▸ **What you need to do**
Restate word for word the entries below, starting with the line with "is proved only" and continuing through the line with "## References". Include both of those lines and no others.

▸ **Collection entries**
/-
Copyright (c) 2026 the pub-hodgecm-mathlib formalisation cell (harness21).  Prover seat hodgecm-mathlib-LH4-p13 (g2), req620 Track A «(D-RAM) FOUR-FRAME» squad
(heir LEAD F0P3a-plan lineage; dealer LH4-plan lineage; MS ROAD A, Stage B: §P₂ «PERMUTATION TRANSPORT, TYPE 2» — the type-2 twin of ★ p856089 `F0P3cDyRamDiagonalPermutation`, written for a
GENERAL permutation-invariant weight so that it serves the B10₂ head whichever way the UNIQ₂ re-key (dealer WORD #21) goes; the `w`-instances of §3 carry the names and binders of
LH4-p11 (g2)'s parallel cand df7f82c7 — one file for both seats).  2026-09-04.
-/
import Summits.HodgeConjecture.HodgeConjecture.Theorems.F0P3cDyRamDiagonalPermutation   -- ★ §P p856089 (this seat): permutation matrices, transport of `𝓛₀`, `HasAxis`, weight; G2∕G3 adapters (type 0); brings ★ StrataDefs ED. 2
import HarnessLib

/-!
# Crux `H413`, MS ROAD A, STAGE B — §P₂ «PERMUTATION TRANSPORT FOR THE TYPE-2 STRATA» (`stratumTwo`, general weight)

Cell `hodgecm-mathlib` (D-0151), FLOOR 0, crux item H413 = `stmt-HodgeConjecture-24833`, route of record `HCCMUnconditional`; squad F0∕P3c∕LH4 (req618∕req620).  THEOREMS ONLY
(no `def`, no instance, no notation, no `sorry`, default heartbeats); lane `--supports stmt-HodgeConjecture-24833 --as helper` (count-neutral).  Road target: tree
`Cruxes/H413/Lines/F0_P3c_DyRamFourFrame_U3_Laws.lean` stub `stub_U3_stableModelSum` (MS), type-2 half.  The B10₂ assembly (LH4-p10 (g2) skeleton `B10-StableCountTypeTwo.SKELETON.v1`
08e5e6e2, probe `…ASSEMBLY-PROBE.v1` 6c94b6e5) obtains the glued type-2 strata with foot on `B₂`, `B₃` — axis vectors `(2ρ+1+s, 2ρ+1, 2ρ+1+s)`, `(2ρ+1+s, 2ρ+1+s, 2ρ+1)` — from the
`B₁`-footed one by a coordinate permutation, exactly as ★ §P does at type 0 (`finsum_stabiliserWeight_stratum_G2_of_G1 ∕ _G3_of_G1`).  After LH4-p09 (g2)'s UNIQ₂ flag (00:42:58Z;
REF5 R5-75: on glued strata with `ρ` even the type-2 polarisations form `q` cosets, not one) the type-2 head is being RE-KEYED on the multiplicity `n₂(M)` (dealer WORD #21), so THIS FILE
transports `stratumTwo` for an ARBITRARY weight `f` invariant under coordinate permutations (`f (P·M) = f M`): `f := stabiliserWeight σ` (★ `stabiliserWeight_mapGL_perm`) and
`f := n₂ · stabiliserWeight σ` (once `n₂` is named and its invariance proved from §1 here) both instantiate.

WHAT IS PROVED (any field `K` with a valuation; `P` the permutation matrix of `π`, `P·(x ∘ π) = x`).
* §1 `isVertexLattice_diagonal_mapGL_perm_iff` — at ANY type `tv`: `P·M` is a type-`tv` vertex lattice of `diag(D)` iff `M` is one of `diag(D ∘ π⁻¹)` (★ `isVertexLattice_formCongr_iff`
  + ★ `formCongr_permMatrix_diagonal`) — the polarisation SETS correspond under `D ↦ D ∘ π⁻¹` (the datum the re-keyed `n₂` needs); `isTypeTwoPolarisable_mapGL_perm_iff`;
  `mem_fixedUnitStabilizer_mapGL_perm_iff` (`S_F(P·M) = {u | u ∘ π⁻¹ ∈ S_F(M)}`).
* §2 `image_mapGL_stratumTwo` — `P · stratumTwo(P⁻¹TP, a ∘ π⁻¹) = stratumTwo(T, a)`; HEAD `finsum_mem_stratumTwo_perm (f) (hf : ∀ M, f (P·M) = f M)`:
  `∑ᶠ_{M ∈ stratumTwo(T,a)} f M = ∑ᶠ_{M ∈ stratumTwo(P⁻¹TP, a ∘ π⁻¹)} f M`; `finsum_stabiliserWeight_stratumTwo_perm` (the `f := w` instance); `stratumTwo_eq_of_coe_eq_smul` (unit rescaling of `T`).
* §3 the B10₂ adapters for a general axis triple and a general invariant weight: `finsum_mem_stratumTwo_swap01_of` (`(a,b,c) ↦ (b,a,c)`, datum `(β,α)`, depths `(n₂,n₁,n₃)`) and
  `finsum_mem_stratumTwo_swap02_of` (`(a,b,c) ↦ (c,b,a)`, datum `(α⁻¹, βα⁻¹)`, depths `(n₃,n₂,n₁)`); and their `f := w` instances with the names and binders of LH4-p11 (g2)'s parallel cand
  (merged by letter, lit4 (1528)(c)): `finsum_stabiliserWeight_stratumTwo_swap01_of ∕ _swap02_of` (`a₀ a₁ a₂`), `…_T2_of_T1 ∕ _T3_of_T1` (`(0,s,s) ↦ (s,0,s), (s,s,0)`),
  `…_G2_of_G1 ∕ _G3_of_G1` (`(r, r+s, r+s) ↦ (r+s, r, r+s), (r+s, r+s, r)`; `r = 2ρ+1` for the type-2 glued strata).
HONEST LABEL.  Count-neutral (`--supports`); nothing printed is asserted; (MS) and the census laws stay PROVER TARGETS until the Stage B bricks and B10∕B10₂ land; `HC_CM` is proved only
modulo the 7 printed citations (2 remaining named inputs: hLiu418 = `stmt-HodgeConjecture-24832`, h413 = `stmt-HodgeConjecture-24833`) until rung 0 closes.

## References
* [Kottwitz1986BaseChangeUnits] R. E. Kottwitz, *Base change for unit elements of Hecke algebras*, Compositio Math. 60 (1986), §1 pp. 240–241.
* [Rogawski1990] J. D. Rogawski, *Automorphic Representations of Unitary Groups in Three Variables*, Ann. of Math. Stud. 123 (1990), §4.9 Prop. 4.9.1 (a) p. 55.
* [Serre1980Trees] J.-P. Serre, *Trees*, Springer (1980), Ch. II §1.1.
-/

set_option autoImplicit false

▸ **Answer section**
HONEST LABEL.  Count-neutral (`--supports`); nothing printed is asserted; (MS) and the census laws stay PROVER TARGETS until the Stage B bricks and B10∕B10₂ land; `HC_CM` is proved only
modulo the 7 printed citations (2 remaining named inputs: hLiu418 = `stmt-HodgeConjecture-24832`, h413 = `stmt-HodgeConjecture-24833`) until rung 0 closes.

## References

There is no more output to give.